◆ Source material ◆
=== Begin Enclosure ===
import Summits.ResolutionOfSingularities.ResolutionOfSingularities.Theorems.PurelyInseparableDim4SwapTransportWindowStepPrime
import Summits.ResolutionOfSingularities.ResolutionOfSingularities.Theorems.PurelyInseparableDim4FreeTail
import HarnessLib
import HarnessLib.Audit.Tags

/-!
# Purely inseparable four-folds — THE VIRTUAL WINDOW FOR EVERY PRIME `p`, ITERATED: `T` real steps (slot steps or rotations) of
# the light-pair power-cone chain are shadowed by `T` PURE slot steps of the framed virtual partner (cell `res-dim4-pi`, K2(p)
# lane, rung-1 POWER-CONE LINE «light pair of TAIL(p, p−1, 3) ∀ p», window half W5a; the `p = 5` instance is §1–§2 of
# res-dim4-typ-1 g3's `…SwapTransportWindowIter` p701850; the game is played on the shadow in W5b `…SwapTransportWindowPlayPrime`)

[OURS · counted 0 · cell `res-dim4-pi` · K2(p) lane (holder res-dim4-p-12 g5, rulings g5-2 (6) / g5-6) · seat res-dim4-typ-1 g5; the
game half is res-dim4-p-3 g5's `…CInfCornerWindowPrime` over res-dim4-p-9's C∞ game with the window constant of
`…CInfGameWindowPrime` (`T ≥ 4(d − 1) + 2`).]  Nothing here proves K2(p) for any `p`, any TAIL(p, p−1, 3), any TAIL(7, d, e),
`NoIsolatedTrap p p` or resolution of singularities in dimension ≥ 4 / characteristic `p` — NOT proved.  AI kernel work, weaker than
expert review.  This file closes nothing by itself: it reduces the light pair of every TAIL(p, p−1, 3) to the ENTRY (a framed virtual
partner at ONE real time, res-dim4-p-3's port of `exists_cInf_virtual_entry_rel/_of_rotation`) plus a virtual letter change.

* §1 **`virtual_step_any_prime`** — one real step of any kind (slot step in either slot chart, or rotation through either free letter
  dropping either slot), read through W1a `step_cases_of_weights_prime`, is shadowed by the pure virtual slot step in the chart
  `ℓ ∈ {λ, μ}` given by the RECURSION RULE `ℓ = if jr = π λ then λ else if jr = π μ then μ else if b (π λ) ≠ 0 then λ else μ`, new
  bijection `π⁺ = if jr ∈ {π λ, π μ} then π else π ∘ (ℓ π⁻¹(jr))` (W4 `virtual_step_slot_prime` / `virtual_step_rotate_prime` in both
  orientations); relation at precision `M − p`, frame at jet `N − d`.
* §2 **`virtual_iterate_prime`** — the shadow follows the real chain for any number `T` of steps (budgets `Nc + 2p + 2 + p·T ≤ M`,
  `d + 4 + d·T ≤ N`; at step `t` the precision is `M − p·t` and the jet `N − d·t`).
* (W5b `…SwapTransportWindowPlayPrime`: `virtual_window_false_of_entry_prime` plays res-dim4-p-3 g5's finite game
  `ResCone.no_cInf_corner_window_prime` on the shadow — split off so that this file does not wait for that import.)
DICTIONARY against `5`: `6 ↦ d + 2`, `x_f⁴ ↦ x_f^d`, `e_f ≤ 3 ↦ e_f ≤ d − 1`, dead «ū²» ↦ ROW `(eu, ef)` with `eu + ef = d − 2` (the
line owner's GO on Q-FLAG, bus 2026-08-29 10:50Z), flag `3u ↦ (eu+1)u + ef·f`, budgets
`Nc + 7 + 5T ≤ M ↦ Nc + 2p + 2 + pT ≤ M`, `8 + 4T ≤ N ↦ d + 4 + dT ≤ N`, window `9 ↦ T + 1`, `T ≥ 4(d−1) + 2`.
[cite: Hauser2010, §§F–G] [cite: CossartJannsenSaito2020, Thm. 3.14]
bears_on: LADDER-RESOLUTION:D157-DOOR2 (res-dim4-pi · K2(p) · power cones · virtual window ∀ p).  Supports
stmt-ResolutionOfSingularities-16155 (helper).
-/

set_option linter.dupNamespace false -- mandated namespace of this single-conjunct summit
=== End Enclosure ===
Each line above that contains the string "import" should be copied.

◆ Your response ◆
import Summits.ResolutionOfSingularities.ResolutionOfSingularities.Theorems.PurelyInseparableDim4SwapTransportWindowStepPrime
import Summits.ResolutionOfSingularities.ResolutionOfSingularities.Theorems.PurelyInseparableDim4FreeTail
import HarnessLib
import HarnessLib.Audit.Tags
  `ResCone.no_cInf_corner_window_prime` on the shadow — split off so that this file does not wait for that import.)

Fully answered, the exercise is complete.